Figure 6 Gene set enrichment analysis conducted of TCGA-ESCC dataset. (A) GSEA of TCGA-ESCC dataset identified five significant biological characteristics. (B-F) GSEA enrichment for various pathways, including (B) reactome cellular senescence, (C) reactome oxidative stress-induced senescence, (D) reactome pre-Notch expression and processing, (E) reactome TCF-dependent signaling in response to WNT, (F) and reactome signaling by Notch, in genes with differential expression from TCGA dataset. A notable enrichment is indicated by adj. P less than 0.05 and FDR (q value) below 0.25. NES, normalized enrichment scores; FDR, false discovery rate; TCGA, The Cancer Genome Atlas; ESCC, esophageal squamous cell carcinoma; GSEA, gene set enrichment analysis; TCF, T-cell factor; WNT, wingless/integrated.

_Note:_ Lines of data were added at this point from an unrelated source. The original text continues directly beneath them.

import Mathlib
import HarnessLib
import Literature.Probability.MarkovChains.MetropolisHastings
import Literature.Probability.MarkovChains.TotalVariation
import Summits.Ventures.LatticeQCDFlow.Exactness.JarzynskiFinite
import Summits.Ventures.LatticeQCDFlow.Exactness.TemperedTransitions
import Summits.Ventures.LatticeQCDFlow.Exactness.CrooksReversal

/-!
# Bennett's acceptance ratio: the population equation, the unique root of the sample equation, and the dissipation form of the ESS

HONEST FRAMING: exact (Metropolis-corrected) sampling algorithms for lattice gauge theory;
figures of merit are autocorrelation/cost numbers at stated couplings and volumes; no
continuum-physics claim.

Venture `LatticeQCDFlow` (cell pub-lqcd), topic `Exactness`; FANOUT row 13 (`eng-snf`: the
`latflow-snf` protocol engine — `snf.estimators.bar` (bisection on the sample equation below),
`snf.estimators.ess_kish`, `snf.protocol.run_forward / run_reverse`; tests t14, t18).  NEW WORK
of the cell (elementary finite sums and one-variable real analysis); the printed counterparts
are named only, nothing is cited as a fact: C. H. Bennett, J. Comput. Phys. 22 (1976) 245;
M. R. Shirts, E. Bair, G. Hooker, V. S. Pande, Phys. Rev. Lett. 91 (2003) 140601 (the
self-consistent / maximum-likelihood form of the acceptance-ratio equation).

## Content

Setting of `CrooksReversal.lean`: a forward protocol `S 0, …, S n` with kernels `P k` and the
reverse protocol with the adjoint kernels `Padj k` (`MutuallyReversible (e^{-S (k+1)}) (P k)
(Padj k)`), reverse paths indexed by forward time so that the reverse work is `-work S x`; write
`ΔF = F n - F 0 = -log (Z n / Z 0)` (`freeEnergy`) and `fermiWeight t = 1 / (1 + e^t)`.

* `bennett_population` — for EVERY real shift `M`:
  `e^M · E_fwd[fermiWeight (M + W - ΔF)] = E_rev[fermiWeight (-M + W_rev + ΔF)]`
  (with `W_rev = -work S x`).  This is `crooks_work_observable` with
  `φ(w) = e^w · fermiWeight (M + w - ΔF)` and the algebraic identity `e^t · fermiWeight t = fermiWeight (-t)`.
  With `M = log (n_f / n_r)` it is the equation `n_f E_f[f(M + W - ΔF)] = n_r E_r[f(-M + W_r + ΔF)]`
  whose empirical version Bennett's estimator solves: the true `ΔF` is a root IN POPULATION for any
  protocol, any `n`, any adjoint pair of kernels (exactness); the choice of `M` only affects variance.
* `barFn M Wf Wr d = Σ_i fermiWeight (M + Wf i - d) - Σ_j fermiWeight (-M + Wr j + d)` — the SAMPLE
  equation's left side for forward works `Wf : ι → ℝ` and reverse works `Wr : κ → ℝ`;
  `barFn_strictMono` (one forward sample suffices), `continuous_barFn`,
  `barFn_tendsto_atBot / atTop` (limits `-|κ|` and `|ι|`), and `barFn_existsUnique_root`: with at
  least one forward and one reverse work value the sample equation has EXACTLY ONE root — the
  number `snf.estimators.bar` returns (its bisection bracket is justified by the two limits).
* `essPop_eq_inv_dissipation` — the population Kish effective sample size of the Jarzynski
  weights, `(E_f[e^{-W}])² / E_f[e^{-2W}]`, equals `1 / E_f[e^{-2(W - ΔF)}]` (row 13's
  "ESS = 1/⟨e^{-2 W_d}⟩" diagnostic): a consequence of `jarzynski` (`E_f[e^{-W}] = e^{-ΔF}`).
* `exp_neg_two_dissipation_eq_reverse` / `essPop_le_exp_neg_reverse_dissipation` (appended) —
  `E_f[e^{-2 W_d}] = E_r[e^{+W_d^rev}]` (Crooks) and hence, by Jensen,
  `ESS_fwd ≤ exp(-E_rev[W_d^rev])`: each lane's asymptotic efficiency is bounded by the OTHER
  lane's mean dissipated work (a two-sided run certifies the bound without any free-energy estimate).
-/

namespace Summit.Ventures.LatticeQCDFlow.Exactness

open Finset Filter Topology
open Literature.Probability.MarkovChains

/-! ## The Fermi function -/

/-- The Fermi function `fermiWeight t = 1 / (1 + e^t)` (Bennett's optimal weighting function). -/
noncomputable def fermiWeight (t : ℝ) : ℝ := 1 / (1 + Real.exp t)

/-- `0 < fermiWeight t`. -/
theorem fermiWeight_pos (t : ℝ) : 0 < fermiWeight t := by
  unfold fermiWeight
  exact div_pos one_pos (by positivity)

/-- `fermiWeight t < 1`. -/
theorem fermiWeight_lt_one (t : ℝ) : fermiWeight t < 1 := by
  unfold fermiWeight
  rw [div_lt_one (by positivity : (0:ℝ) < 1 + Real.exp t)]
  linarith [Real.exp_pos t]

/-- `e^t · fermiWeight t = fermiWeight (-t)` : `e^t / (1 + e^t) = 1 / (1 + e^{-t})`. -/
theorem exp_mul_fermiWeight (t : ℝ) : Real.exp t * fermiWeight t = fermiWeight (-t) := by
  unfold fermiWeight
  have h1 : (1 + Real.exp t) ≠ 0 := (by positivity : (0:ℝ) < 1 + Real.exp t).ne'
  have h2 : (1 + Real.exp (-t)) ≠ 0 := (by positivity : (0:ℝ) < 1 + Real.exp (-t)).ne'
  have hmul : Real.exp t * Real.exp (-t) = 1 := by rw [← Real.exp_add, add_neg_cancel, Real.exp_zero]
  field_simp
  linarith [hmul]

/-- `fermiWeight t + fermiWeight (-t) = 1`. -/
theorem fermiWeight_add_fermiWeight_neg (t : ℝ) : fermiWeight t + fermiWeight (-t) = 1 := by
  rw [← exp_mul_fermiWeight]
  unfold fermiWeight
  have h1 : (1 + Real.exp t) ≠ 0 := (by positivity : (0:ℝ) < 1 + Real.exp t).ne'
  field_simp

/-- `fermiWeight` is continuous. -/
theorem continuous_fermiWeight : Continuous fermiWeight := by
  unfold fermiWeight
  exact continuous_const.div (continuous_const.add Real.continuous_exp) fun t => (by positivity : (0:ℝ) < 1 + Real.exp t).ne'

/-- `fermiWeight` is strictly decreasing. -/
theorem fermiWeight_strictAnti : StrictAnti fermiWeight := by
  intro a b hab
  unfold fermiWeight
  apply one_div_lt_one_div_of_lt (by positivity : (0:ℝ) < 1 + Real.exp a)
  linarith [Real.exp_lt_exp.mpr hab]

/-- `fermiWeight t → 0` as `t → +∞`. -/
theorem fermiWeight_tendsto_atTop : Tendsto fermiWeight atTop (𝓝 0) := by
  have h : Tendsto (fun t => 1 + Real.exp t) atTop atTop :=
    tendsto_atTop_add_const_left _ _ Real.tendsto_exp_atTop
  have h' : Tendsto (fun t => (1 + Real.exp t)⁻¹) atTop (𝓝 0) := h.inv_tendsto_atTop
  refine h'.congr fun t => ?_
  simp [fermiWeight, one_div]

/-- `fermiWeight t → 1` as `t → -∞`. -/
theorem fermiWeight_tendsto_atBot : Tendsto fermiWeight atBot (𝓝 1) := by
  have h : Tendsto (fun t => 1 + Real.exp t) atBot (𝓝 (1 + 0)) :=
    tendsto_const_nhds.add Real.tendsto_exp_atBot
  have h' : Tendsto (fun t => (1 + Real.exp t)⁻¹) atBot (𝓝 ((1 + 0)⁻¹)) := h.inv₀ (by norm_num)
  rw [add_zero, inv_one] at h'
  refine h'.congr fun t => ?_
  simp [fermiWeight, one_div]

/-! ## Bennett's equation holds in population (a corollary of Crooks) -/

variable {X : Type*} [Fintype X]

/-- `Z n / Z 0 = e^{-(F n - F 0)}`. -/
theorem partitionFn_div_eq_exp_neg_freeEnergy_sub [Nonempty X] (S₀ S₁ : X → ℝ) :
    partitionFn S₁ / partitionFn S₀ = Real.exp (-(freeEnergy S₁ - freeEnergy S₀)) := by
  have hZ0 : 0 < partitionFn S₀ := sum_pos (fun y _ => Real.exp_pos _) univ_nonempty
  have hZ1 : 0 < partitionFn S₁ := sum_pos (fun y _ => Real.exp_pos _) univ_nonempty
  unfold freeEnergy
  rw [show -(-Real.log (partitionFn S₁) - -Real.log (partitionFn S₀)) =
      Real.log (partitionFn S₁) - Real.log (partitionFn S₀) by ring,
    Real.exp_sub, Real.exp_log hZ1, Real.exp_log hZ0]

GSVA of enrichment in TCGA-ESCC dataset

We used GSVA to compare hallmark gene sets between cancerous and healthy samples in the TCGA-ESCC dataset, which yielded significant differences (adj. P <0.05) in 34 gene sets (see Figure 7 and Table S8). Out of these, 24 pathways, including hallmark E2F targets, hallmark G2M checkpoint, and hallmark MYC targets v.1, exhibited notably elevated enrichment scores in the cancer cohort relative to the healthy cohort (adj. P. <0.05). Conversely, 10 pathways, including hallmark bile acid metabolism, hallmark pancreas beta cells, and hallmark adipogenesis, exhibited notably higher enrichment scores in the healthy group than in the cancer group (adj. P<0.05). We used GSVA to analyze the expression levels of 34 key pathways in the TCGA-ESCC dataset. Heatmaps (Figure 7A) and comparative charts (Figure 7B) were generated using PHeatmap in R and the Mann-Whitney test, respectively. All pathways showed statistically significant expression differences between cancerous and healthy groups (P<0.05).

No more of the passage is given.